Pitman didn’t immediately rule on the U.S. Justice Department request to put the law on hold while the case proceeds. The judge said it was “very unusual” to assign enforcement power of the law to citizens who sue to collect $10,000 bounties for each illegal procedure.
Texas argued during the hearing that the department’s suit should be thrown out because the state doesn’t enforce the ban and therefore can’t be sued. The U.S. says Texas can be sued because any private citizens enforcing the ban are merely proxies for the state.
“What do you do with the argument that really the whole idea of the statute was to put a private citizen in the shoes of the state?” Pitman asked Will Thompson, a lawyer for Republican Texas Attorney General Ken Paxton.
“We would respectfully disagree with that characterization,” Thompson told the judge, an Obama appointee. “We don’t think that the private plaintiffs are put in the shoes of the state. These kinds of laws are not as unusual as opposing counsel suggests.”
The law, which took effect Sept. 1, bans the procedure after about six weeks of pregnancy, before most women know they’re pregnant. It prohibits abortions in Texas after fetal cardiac activity is detected and provides no exceptions for rape or incest. It also allows private citizens to sue doctors and others suspected of violating the ban, and profit off the litigation.
During the hearing, Justice Department lawyer Brian Netter said the law was designed to “outflank the federal government” by attempting to prevent a legal challenge over the constitutionality of the ban. He called the state’s actions “aggressive and terrifying.”

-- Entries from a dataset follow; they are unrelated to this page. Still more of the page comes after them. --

import Summits.CriticalPhenomena.CardyFormulaZ2.Theses.CardyIKTransport
import Literature.Probability.LatticeModels.CornerFugacityMeasure
import Literature.Probability.LatticeModels.CellGridSaddlePercolation

/-!
# Line `symmetric-seed-second-order` — crux `CardyIKTransport.CornerLineDescent` (stmt-CriticalPhenomena-10964)
# CHECKED SKELETON (crux-plan, round 1, 2026-08-16)

Five registered stubs `stub_*` (the only `sorry`s of this file), the kernel-checked sorry-free
composition `CornerLineDescent_of_stubs`, and the skeleton theorem `CornerLineDescent_of` (concludes the
crux BY NAME, modulo exactly the stubs).  Companion line card: `Lines/symmetric-seed-second-order.md`.

THE LINE (idea card `Ideas/symmetric-seed-second-order.md`, triage r1: pass ×3).  Work in the crux's OWN
i.i.d.-bit gauge, abstracted in the plaquette-defect density `p` (`gaugeCrossingProb p`; the crux's `P_IK`
is `p = p_IK = 2√3 − 3`, i.e. corner fugacity `t = p/(1−p) = √3/2`; `p = 0` is bond-`ℤ²` at `½` on the
renewal grid; `cornerLineDescent_iff` certifies the reading by `Iff.rfl`).  The defect bits `κ_f` are
independent Bernoulli(`p`), so along the corner line `b = ½` the NON-MONOTONE product-measure Russo formula
is exact: `d/dp P_p(A) = Σ_f I_f(p)`, `I_f(p) = P_p(A | κ_f = 1) − P_p(A | κ_f = 0) = Cov_p(1_A, κ_f)/(p(1−p))`
(`influence`; law-local by `Negative.QuadrantFlipLocal.isOddFace_quadFlip_iff`: one defect = the corner
fugacity inverted at ONE face).  The lever: the seed `κ_f − p` is `D₄(f)`-invariant and
(colour-flip ∘ coin-flip)-invariant — exact symmetries of every `M(t,½)` — while the local connection
functional is odd under `ι = (flip ∘ coin-flip) ∘ rot_{π/2}(f)` (Hex lemma, `cellCrossing_duality_holds`),
and the conditional bias of `κ_f` given the colours on a ring of radius `r` around `f` is `O(ρ^{2r})`,
`ρ = 1 − 2p` (`stub_SyndromeBias`, the plaid-parity character computation: the ring reveals only the row-
and column-parities of the enclosed syndromes).  Hence the FOUR-ARM AMPLITUDE of the seed vanishes for
every bulk face at every `t`, and the per-face influence is second order (six-arm / messenger channel):
summed over the `≍ δ⁻²` faces it is `≤ C p⁻¹ (δ/p)^θ` in units of the wall-persistence length `ξ_p ≍ 1/p`
(`stub_SummedInfluence`, THE load-bearing open stub, = the card's U2 with the boundary layer budgeted in),
and in the dilute regime `p ≤ c δ` it is `≤ C δ^{κ−1}` with `κ > 0` (`stub_DiluteInfluence`: signed
single-dislocation size `x₀ > 1`, the frozen-end face of the same selection rule = annealed Burgers
neutrality).  Russo (`stub_Russo`) integrates these: dyadically in `p` over `[Kδ, p_IK]`
(`uci_of`, proved here) and linearly over `[0, Kδ]` (`regimeOne_of`, proved here); the two windows OVERLAP
at `p = Kδ` (`endgame_core`, proved here), giving `|P_IK(R,δ) − P_0(R,δ)| → 0` for every conformal
rectangle with NO limit object and no interchange of limits.  The crux's hypothesis (Cardy for `P_IK`)
then transfers to the renewal-grid bond model `p = 0`, and `stub_FreezeToStandard` (annealed renewal-grid
homogenisation + the exact FreezeIdentification; both ends bond-`ℤ²` at `½`) carries it to the standard
embedding — which is the crux.

DISPROOF USED (`Cruxes/CornerLineDescent/Disproof.lean`, cdisprove cycle 1, §A–§H, read 2026-08-16).  §B:
the crux has NO `_false_without_` theorem (its only hypothesis is `CardyIK`); the line USES that
hypothesis, at the single point `CornerLineDescent_of_stubs` (limit transfer along the vanishing
difference `P_IK − P_0`).  §A `cornerLineDescent_iff_ikBondBridge`: what the stubs deliver in the gauge is
the `o(1)` bridge `P_IK − P_0 → 0` (renewal-grid form of `IKBondBridge`), as §A says any proof must.  §C
`not_blind_transport` / `not_transport_under` (landed `Negative/ModelBlindTransport`): honoured — every stub
is a statement about the explicit lattice measures; no property of limit families is transported.  §D /
`Negative/CornerFaceNoMonotone` (no FKG on colours, no stochastic order in `t`): honoured by construction —
Russo here is the PRODUCT-measure formula on the independent syndrome bits (the XOR-of-defect-fields
comparison §D says a proof must use), never a monotone coupling; positive association is only ever used in
the coins given the walls (§F's lever).  §G(1)–(4) / `Negative/QuadrantFlipLocal`: the law-locality
`I_f = Cov/(p(1−p))` is exactly `influence`; §G(4)'s warning (selection rule is a BULK statement; the
boundary layer has response exponent 1 and must be budgeted separately) is written into the statement of
`stub_SummedInfluence` (a bound on the sum over ALL faces, bulk + boundary layer + exterior) and its brief.
§H(i): the ideator's First lemma (centred-square `Cov = 0`) is TRUE but content-free; it is NOT a stub here
— replaced, as triage r1-3 asked, by the informative `stub_SyndromeBias`.  No stub is an instance of a
landed Negative lemma; negatives index (`ledger negatives`, 8 refuted in the summit): none related.

LEAD RESHAPE (line lead `prover-line-stmt-CriticalPhenomena-10964-0`, 2026-08-16, cycle 1): one registered stub
added, `stub_Locality` (`CrossingEventLocalAt`: at mesh `δ > 0` the crude crossing event is determined by finitely
many bits of each of the five factors — the combinatorial half of Margulis–Russo, also the finite-support fact every
influence bound uses), and `stub_Russo` now takes it as its hypothesis (the measure-theoretic half: cylinder
decomposition of the five-fold product, polynomial in `p`, pairing `S ↔ S ∪ {f}`, mean value inequality).  Six stubs
(≤ stubs_max 7); the composition `CornerLineDescent_of_stubs` is unchanged, `CornerLineDescent_of` feeds it
`stub_Russo stub_Locality`.
-/

noncomputable section

namespace Summit.CriticalPhenomena.CardyFormulaZ2.Cruxes.CornerLineDescent.SymmetricSeedSecondOrder

open scoped BigOperators Topology Classical MeasureTheory ProbabilityTheory ENNReal NNReal
open Filter Set Function MeasureTheory
open Literature.Probability.Percolation (sitePercolation bondPercolation half BondConfig embDomainCrossing rectangle)
open Literature.Probability.LatticeModels
open Literature.Probability.RandomPlanarGeometry

/-! ## §1 The corner-line gauge, abstracted in the defect density `p` -/

/-- The bit space of the crux's explicit gauge: column bits `A`, row bits `B`, plaquette defects
(syndromes) `D`, an unused fair defect field (the `S = univ` specialisation of stmt-5911), saddle coins. [folklore] -/
abbrev Bits : Type := Set ℤ × (Set ℤ × (Set (Site 2) × (Set (Site 2) × Set (Site 2))))

/-- The corner-line product measure with syndrome density `p` (clamped to `[0,1]`): verbatim the crux's `μ`
with `2√3 − 3` replaced by `p`.  `p = 2√3−3` is the isotropic Izergin–Korepin point (`t = √3/2`), `p = 0`
the renewal-grid bond model, `p = ½` the i.i.d. colouring. [folklore] -/
def gaugeMeasure (p : ℝ) : Measure Bits :=
  (sitePercolation ℤ half).prod ((sitePercolation ℤ half).prod
    ((sitePercolation (Site 2) (Set.projIcc (0:ℝ) 1 zero_le_one p)).prod
      ((sitePercolation (Site 2) half).prod (sitePercolation (Site 2) half))))

/-- Colour of the cell `v`: `A_{v0} ⊕ B_{v1} ⊕` parity of the syndromes in the rectangle between `0` and `v`
(verbatim the crux's `blk`, with its `par` at `S = univ`). [folklore] -/
def gaugeColour : Bits → Site 2 → Prop :=
  let par : Bits → Site 2 → Prop := fun ω f =>
    (f 0 ∈ (Set.univ : Set ℤ) ∧ f ∈ ω.2.2.1) ∨ (f 0 ∉ (Set.univ : Set ℤ) ∧ f ∈ ω.2.2.2.1)
  fun ω v => Xor (v 0 ∈ ω.1) (Xor (v 1 ∈ ω.2.1)
    (Odd ((Finset.filter (fun f : ℤ × ℤ => par ω ![f.1, f.2])
      (Finset.Ico (min 0 (v 0)) (max 0 (v 0)) ×ˢ Finset.Ico (min 0 (v 1)) (max 0 (v 1)))).card)))

/-- The saddle coin at the face `f` (anti-diagonal chosen); verbatim the crux's `anti` at `S = univ`. [folklore] -/
def gaugeCoin : Bits → Site 2 → Prop := fun ω f => f 0 ∉ (Set.univ : Set ℤ) ∨ f ∈ ω.2.2.2.2

/-- The black bond configuration of the cell graph: same-colour axis neighbours, plus the coin-chosen
diagonal of each face (verbatim the crux's `edges`). [folklore] -/
def gaugeEdges (ω : Bits) : BondConfig (Site 2) :=
  {e | ∃ u v, e = s(u, v) ∧ gaugeColour ω u ∧ gaugeColour ω v ∧
    (v = u + ![1, 0] ∨ v = u + ![0, 1] ∨ (v = u + ![1, 1] ∧ ¬ gaugeCoin ω u) ∨
      (v = u + ![1, -1] ∧ gaugeCoin ω (u + ![0, -1])))}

Netter also said the case could have an impact far beyond reproductive rights.
“The precedent established by this case will dictate whether the set of rights guaranteed by our national compact are reliable or can be manipulated into oblivion by subversive state action,” Netter said.

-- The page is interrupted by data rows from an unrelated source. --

import Summits.BirchSwinnertonDyer.BirchSwinnertonDyer.Theorems.OneSidedTwistSqueezeX9KatoDivisibilityX9StubReciprocityPkX9Transfer
import Summits.BirchSwinnertonDyer.BirchSwinnertonDyer.Theorems.OneSidedTwistSqueezeX9KatoDivisibilityX9StubReciprocityPkX9Pairing
import Summits.BirchSwinnertonDyer.BirchSwinnertonDyer.Theorems.OneSidedTwistSqueezeX9KatoDivisibilityX9StubReciprocityPkX9Local
import Summits.BirchSwinnertonDyer.BirchSwinnertonDyer.Theorems.OneSidedTwistSqueezeX9KatoDivisibilityX9GradedCoreAssembly
import HarnessLib

set_option autoImplicit false

-- the summit and its single problem are both named `BirchSwinnertonDyer` (registry layout D-0017)
set_option linter.dupNamespace false

/-!
# Stub 1c' `stub_reciprocityPkAX9` (hG34ᵍ, skeleton v4) of line `graded_euler_loss`, crux `KatoDivisibilityX9`
# (stmt-BirchSwinnertonDyer-20547) FROM ONE HYPOTHESIS `hKolyRecPk` — the v4 twin of `…StubReciprocityPkX9Assembly`
# (the lead's port: v4 drops the unused fullness hypothesis `T^J ψ̄ ≠ 0` of v3's stub; proof verbatim minus one binder) — the level-`p^{d+1}` Kolyvagin–reciprocity
# package at an `E[p^{d+1}]`-split Kolyvagin prime; this file is the graded ASSEMBLY (transfer of `p^d` to the test
# side, reduction mod `p`, level change `2e(d+1) → 2e`, transport to the stub's Frobenius)

Seat `bsd-line-k6-p4` (prover-bsd-line-k6-p4-g5-0, 5th LEAD; port of the wave-1 worker's file p630884 to the v4 signature).  THEOREMS ONLY, sorry-free;
no definition, no named fact; nothing asserted about any curve: the level-`p^{d+1}` package enters as a HYPOTHESIS,
stated verbatim, exactly as lur-b's `StepsTwoFour.stub_stepsTwoFourOdd_of (hKoly)` did at `n = 0`.
`--supports stmt-BirchSwinnertonDyer-20547 --as helper`.

THE HYPOTHESIS `hKolyRecPk` = what is MISSING in the tree for stub 1c: the `n = 0` pair `TameClass.hKoly_holds` ∧
`LocalSplitPrime.convCoeff_eq_zero_of_transverse_of_unramified` PORTED from `twistModP` to the T6a carrier `modPkTwist`
at level `L = 2e(d+1)`, with the Kolyvagin value folded in.  For the genuine Euler system class `s`, `k = d+1`,
`e = p^N`, `d ≤ N`, a finite `S₀`: for every cocycle `φ` of the level-`p^{d+1}` class `red^{(d+1)}(s)_L`
(T6c `IwasawaH1Data.redTowerPk`), every test class `Ψ ∈ H¹(ℚ, 𝒯^{(d+1)}_L(E)(κ⁻¹))` with the two local clauses of
hG1ᵍ VERBATIM and cocycle `Ψ̃`, every equivariant alternating right-non-degenerate `μ_{p^{d+1}}`-valued biadditive `e_k`
on `E[p^{d+1}]`, every `E[p^{d+1}]`-split arithmetic Frobenius `Fr` at `q ∉ S₁ ⊇ S₀` of depth exactly `N`: there are a
local arithmetic Frobenius `r` of `ℚ_q` and `V, U ∈ ℤ[X]`, `p ∤ U(0)`, `V·ω_N ≡ 0 (mod p^{d+1}, X^L)`
(`ω_N = (X+1)^e − 1`), `V ≡ U·X^{L−e} (mod p, X^L)`, with `C^{e_k}_i(V(S)·φ(res r), Ψ̃(res r)) = 0` for `i + ε < L`
(MEMO-es §15 STEPS 3–4: the Kolyvagin class of `s` over `Λ/(p^{d+1}, ω²)`, embedded in the `T^L`-carrier by `T^L/ω²`,
has value `V(S)φ(r)`, `V = unit·T^L/ω`; Poitou–Tate + the level-`p^{d+1}` `q`-term identity give the vanishing).

THE ASSEMBLY: apply the package to `φ := p^d φ'`, `φ'` a cocycle of `red^{(d+1)}(s')_L` (`s = p^d s'`) and a Weil pairing
`e_k` at level `p^{d+1}`; move `p^d` to the test side, where `p^d Ψ̃ = ι∘ψ̃ + ∂b` and `V(S)` kills `∂b(r)`
(`…Transfer`, `…Local`); change the pairing along `E[p] ⊂ E[p^{d+1}]`, `P ↦ p^d P`, `μ_p ⊂ μ_{p^{d+1}}` — the descent of
`e_k` is a UNIT multiple of the stub's `eW` (`…Pairing.exists_unit_descent`); replace `V` by `U·X^{L−e}` against the
`p`-torsion test vector; change the level `L → 2e`; identify the truncated mod-`p` shadow of `φ'` with `S^a Φ` and of `ψ̃`
with `Ψc` up to coboundaries killed by `S^e`; transport `res r ↦ Fr` (x9 `…StepsTwoFourPairTransport`).

HONEST LABEL: `hKolyRecPk` is OPEN (the tame value input of `IsEulerSystemClass` mod `p^{d+1}`, the Kolyvagin cocycle
and the local `q`-term identity exist in the tree only for `twistModP`); the registered stub `stub_reciprocityPkX9`
stays OPEN; this file closes nothing; crux 20547 / B2 untouched; beyond-print theorem toward BSD: NO.

References: B. Mazur, K. Rubin, Mem. AMS 799 (2004) Prop. 1.3.2, §4.4, §5.3 [MazurRubin2004]; K. Kato, Astérisque 295
(2004) §13.3, §13.8, Thm. 13.4 [Kato2004Asterisque]; J. S. Milne, ADT I Thm. 4.10 [MilneADT2006]; J. H. Silverman, AEC
III.8.1 [SilvermanAEC2009]; HOME/MEMO-es.md §15 STEPS 3–4, §25.2.
-/

noncomputable section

The ban is an “open threat to the rule of law,” he said. Although this case is about abortion, “it’s not hard to imagine other laws,” written in a similar way, designed to create a chilling effect on other constitutional rights, such as the freedom of speech, Netter said.
Thompson said the ban wasn’t about vigilante justice, that it’s not unusual for a state law to allow enforcement by private citizens and that no injunction could be issued against a state employee.

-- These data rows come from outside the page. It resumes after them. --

import Summits.BirchSwinnertonDyer.BirchSwinnertonDyer.Theorems.SignedLowerHalvesSmallImageLowerHalfBothSignsRttReciprocityUnique
import Summits.BirchSwinnertonDyer.BirchSwinnertonDyer.Theorems.ResidualThetaTransportAtTwoPollackPairKUnique
import HarnessLib

/-!
# Route `SignedLowerHalves`, crux L `SmallImageLowerHalfBothSigns` (stmt-BirchSwinnertonDyer-23599), line `rtt_w3` v30 — row S4′ (`stub_junctionReciprocity_ns`), brick β7 (core), LEAD g14, part 2:
# THE SKELETON'S `hcongr` CONGRUENCES PIN AN ELEMENT OF `𝒪⟦T⟧` (`eq_of_forall_isCongrModOmegaO`)

Sequel of `…RttReciprocityUnique` (§1–§3) and of the tree's `…ResidualThetaTransportAtTwoPollackPairKUnique` (lead `bsd-wall-rtt-p2` g13: the `𝒪`-Pollack pair is unique —
`PollackPairK.dvd_sub_of_isCongrModOmegaO`, `…not_isUnit_natCast_padicCoeffIntegers`, `…isDiscreteValuationRing_padicCoeffIntegers`, which this file REUSES). HERE: in the EXACT
shape of the skeleton's hypothesis `hcongr` of line `rtt_w3` — `IsCongrModOmegaO S n (θ n) ((((-1)^(n/2+1) · ω_n^∓).map ι) · ι L)` for every `n` with `Even n ↔ ε = 1` — two integral
solutions `A, B ∈ 𝒪⟦T⟧` are EQUAL (`𝒪 = padicCoeffIntegers S`, `ℚ_p(S)/ℚ_p` finite). Steps: two solutions of ONE congruence differ by a multiple of `X·ω_n^{±}` in `𝒪⟦T⟧`
(`PollackPairK.dvd_sub_of_isCongrModOmegaO`, `ω_n = (X·ω_n^±)·ω_n^∓`), and §3 of part 1 (`eq_zero_of_forall_even_X_mul_cyclotomicOmegaPlus_dvd` / `…odd…Minus…`, with a uniformizer
`ϖ ∣ p` of the DVR `𝒪`). USE: brick β7 of S4′ (MEMO `Lines/rtt_w3-MEMO-S4prime-lead-g14.md`): once `c·Col^ε(jv(s ζ̄_𝔞))` satisfies the congruences that `d·L` satisfies, `c·Col(…) = d·L`;
and LEAD g13's disprover question (i) «is `L` pinned by `hcongr`?» — YES (★★★ `eq_of_forall_isCongrModOmegaO`).
THEOREMS ONLY (`--supports stmt-BirchSwinnertonDyer-23599` helper); closes nothing; S4′, crux L and BSD remain OPEN and are proved for NO curve by any of this.
[cite: Pollack2003, §6.5 Prop. 6.18] [cite: Sprung2017, Thm. 1.12 (uniqueness)] [cite: Kobayashi2003, Thm. 6.3] [cite: Washington1997, §7.1] [folklore]
-/

set_option autoImplicit false
-- the Theorems namespace of this sub repeats the summit name by design (D-0017 nested layout)
set_option linter.dupNamespace false

noncomputable section

open Polynomial
open Literature.NumberTheory.EllipticCurves
open Summit.BirchSwinnertonDyer.BirchSwinnertonDyer.Theorems.PollackPairK

namespace Summit.BirchSwinnertonDyer.BirchSwinnertonDyer.Theorems.SmallImageRttReciprocity

variable {p : ℕ} [hp : Fact p.Prime] (S : Set (PadicAlgCl p)) [FiniteDimensional ℚ_[p] (padicCoeffField S)]

/-- A uniformizer `ϖ` of `𝒪 = padicCoeffIntegers S`: prime, `⋂ ϖ^j 𝒪 = 0`, and `ϖ ∣ p` (the three inputs of part 1's §3). [folklore] -/
theorem exists_uniformizer_dvd_natCast :
    ∃ ϖ : padicCoeffIntegers S, Prime ϖ ∧ (∀ x : padicCoeffIntegers S, (∀ j : ℕ, ϖ ^ j ∣ x) → x = 0) ∧ ϖ ∣ ((p : ℕ) : padicCoeffIntegers S) := by
  haveI : IsDiscreteValuationRing (padicCoeffIntegers S) := isDiscreteValuationRing_padicCoeffIntegers
  obtain ⟨ϖ, hϖ⟩ := IsDiscreteValuationRing.exists_irreducible (padicCoeffIntegers S)
  refine ⟨ϖ, hϖ.prime, ?_, ?_⟩
  · intro x hx
    have hmax : IsLocalRing.maximalIdeal (padicCoeffIntegers S) = Ideal.span {ϖ} := (IsDiscreteValuationRing.irreducible_iff_uniformizer ϖ).mp hϖ
    have hmem : x ∈ ⨅ i : ℕ, (IsLocalRing.maximalIdeal (padicCoeffIntegers S)) ^ i := by
      refine Ideal.mem_iInf.mpr fun i ↦ ?_
      rw [hmax, Ideal.span_singleton_pow]
      exact Ideal.mem_span_singleton.mpr (hx i)
    rwa [Ideal.iInf_pow_eq_bot_of_isLocalRing _ (IsLocalRing.maximalIdeal.isMaximal _).ne_top, Ideal.mem_bot] at hmem
  · have hmem : ((p : ℕ) : padicCoeffIntegers S) ∈ IsLocalRing.maximalIdeal (padicCoeffIntegers S) := not_isUnit_natCast_padicCoeffIntegers
    rw [(IsDiscreteValuationRing.irreducible_iff_uniformizer ϖ).mp hϖ, Ideal.mem_span_singleton] at hmem
    exact hmem

/-- ★★★ **The line's congruences PIN `L`**: if `A, B ∈ 𝒪⟦T⟧` (`𝒪 = padicCoeffIntegers S`, `ℚ_p(S)` finite over `ℚ_p`) both satisfy the `hcongr` congruences of the skeleton —
`θ_n ≡ (−1)^{n/2+1}·ω_n^∓·L (mod ω_n)` in `𝒪⟦T⟧ ⊗ ℚ` for every `n` of parity `ε` (`IsCongrModOmegaO`, with `ω_n^- = cyclotomicOmegaMinus` when `ε = 1`, `ω_n^+` when
`ε = −1`) — then `A = B`: the difference is divisible by `X·ω_n^±` for all `n` of parity `ε` (`PollackPairK.dvd_sub_of_isCongrModOmegaO`), hence `0` (part 1, §3). Brick β7 of
S4′ and LEAD g13's disprover question (i). [cite: Pollack2003, §6.5 Prop. 6.18] [cite: Sprung2017, Thm. 1.12 (uniqueness)] [cite: Kobayashi2003, Thm. 6.3] -/
theorem eq_of_forall_isCongrModOmegaO (ε : ℤˣ) (θ : ℕ → (PadicAlgCl p)[X]) {A B : IwasawaAlgebraO S}
    (hA : ∀ n : ℕ, (Even n ↔ ε = 1) → IsCongrModOmegaO S n (θ n)
      (((((-1) ^ (n / 2 + 1) * (if ε = 1 then cyclotomicOmegaMinus p n else cyclotomicOmegaPlus p n)).map (Int.castRingHom (PadicAlgCl p)) :
          (PadicAlgCl p)[X]) : PowerSeries (PadicAlgCl p)) * iwasawaOToPowerSeries S A))
    (hB : ∀ n : ℕ, (Even n ↔ ε = 1) → IsCongrModOmegaO S n (θ n)
      (((((-1) ^ (n / 2 + 1) * (if ε = 1 then cyclotomicOmegaMinus p n else cyclotomicOmegaPlus p n)).map (Int.castRingHom (PadicAlgCl p)) :
          (PadicAlgCl p)[X]) : PowerSeries (PadicAlgCl p)) * iwasawaOToPowerSeries S B)) : A = B := by
  obtain ⟨ϖ, hϖ, hK, hϖp⟩ := exists_uniformizer_dvd_natCast S
  have hsign : ∀ n : ℕ, ((-1 : ℤ[X]) ^ (n / 2 + 1)) = 1 ∨ ((-1 : ℤ[X]) ^ (n / 2 + 1)) = -1 := fun n ↦ neg_one_pow_eq_or ℤ[X] (n / 2 + 1)
  rw [← sub_eq_zero, show A - B = -(B - A) from (neg_sub B A).symm, neg_eq_zero]
  rcases Int.units_eq_one_or ε with rfl | rfl
  · -- `ε = 1`: even `n`, multiplier `±ω_n^-`, divisor `X·ω_n^+`
    refine eq_zero_of_forall_even_X_mul_cyclotomicOmegaPlus_dvd hϖ hK hϖp fun n hn ↦ ?_
    have hn' : Even n ↔ (1 : ℤˣ) = 1 := ⟨fun _ ↦ rfl, fun _ ↦ hn⟩
    have hA' := hA n hn'
    have hB' := hB n hn'
    simp only [if_true] at hA' hB'
    exact dvd_sub_of_isCongrModOmegaO S (hsign n) (monic_X.mul (monic_cyclotomicOmegaPlus p _)) (monic_cyclotomicOmegaMinus p _)
      (X_mul_cyclotomicOmegaPlus_mul_cyclotomicOmegaMinus p n).symm hA' hB'
  · -- `ε = −1`: odd `n`, multiplier `±ω_n^+`, divisor `X·ω_n^-`
    refine eq_zero_of_forall_odd_X_mul_cyclotomicOmegaMinus_dvd hϖ hK hϖp fun n hn ↦ ?_
    have hne : ((-1 : ℤˣ) = 1) ↔ False := ⟨fun h ↦ by simp at h, False.elim⟩
    have hn' : Even n ↔ (-1 : ℤˣ) = 1 := by rw [hne, iff_false]; exact Nat.not_even_iff_odd.mpr hn
    have hA' := hA n hn'
    have hB' := hB n hn'
    simp only [hne, if_false] at hA' hB'
    exact dvd_sub_of_isCongrModOmegaO S (hsign n) (monic_X.mul (monic_cyclotomicOmegaMinus p _)) (monic_cyclotomicOmegaPlus p _)
      (by rw [← X_mul_cyclotomicOmegaPlus_mul_cyclotomicOmegaMinus]; ring) hA' hB'

/-- **Scaled form for brick β7**: if `c·A` and `d·B` (`c, d ∈ 𝒪`) satisfy the SAME congruences (e.g. `d·θ_n ≡ s_n ω_n^∓·(c·Col(jv(s ζ̄_𝔞)))` from the reciprocity side and
`d·θ_n ≡ s_n ω_n^∓·(d·L)` from `hcongr` scaled by `d`), then `c·A = d·B`. A restatement of `eq_of_forall_isCongrModOmegaO` for the products. [cite: Pollack2003, §6.5 Prop. 6.18] -/
theorem C_mul_eq_C_mul_of_forall_isCongrModOmegaO (ε : ℤˣ) (θ : ℕ → (PadicAlgCl p)[X]) (c d : padicCoeffIntegers S) {A B : IwasawaAlgebraO S}
    (hA : ∀ n : ℕ, (Even n ↔ ε = 1) → IsCongrModOmegaO S n (θ n)
      (((((-1) ^ (n / 2 + 1) * (if ε = 1 then cyclotomicOmegaMinus p n else cyclotomicOmegaPlus p n)).map (Int.castRingHom (PadicAlgCl p)) :
          (PadicAlgCl p)[X]) : PowerSeries (PadicAlgCl p)) * iwasawaOToPowerSeries S (PowerSeries.C c * A)))
    (hB : ∀ n : ℕ, (Even n ↔ ε = 1) → IsCongrModOmegaO S n (θ n)
      (((((-1) ^ (n / 2 + 1) * (if ε = 1 then cyclotomicOmegaMinus p n else cyclotomicOmegaPlus p n)).map (Int.castRingHom (PadicAlgCl p)) :
          (PadicAlgCl p)[X]) : PowerSeries (PadicAlgCl p)) * iwasawaOToPowerSeries S (PowerSeries.C d * B))) :
    PowerSeries.C c * A = PowerSeries.C d * B :=
  eq_of_forall_isCongrModOmegaO S ε θ hA hB

end Summit.BirchSwinnertonDyer.BirchSwinnertonDyer.Theorems.SmallImageRttReciprocity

The state has also argued that the Justice Department doesn’t have the authority to sue to protect a constitutional right to abortion in the first place. While the Constitution’s 14th Amendment has been interpreted as guaranteeing access to abortion, only Congress can empower the Justice Department to sue to enforce such a right by creating a “cause of action,” Thompson said.
Congress “hasn’t provided one for this specific type of case,” Thompson said, adding that the Justice Department’s claim that it has always had a right to bring these lawsuits “can’t be right.”
The case is U.S. v. Texas, 21-cv-00796, U.S. District Court, Western District of Texas (Austin).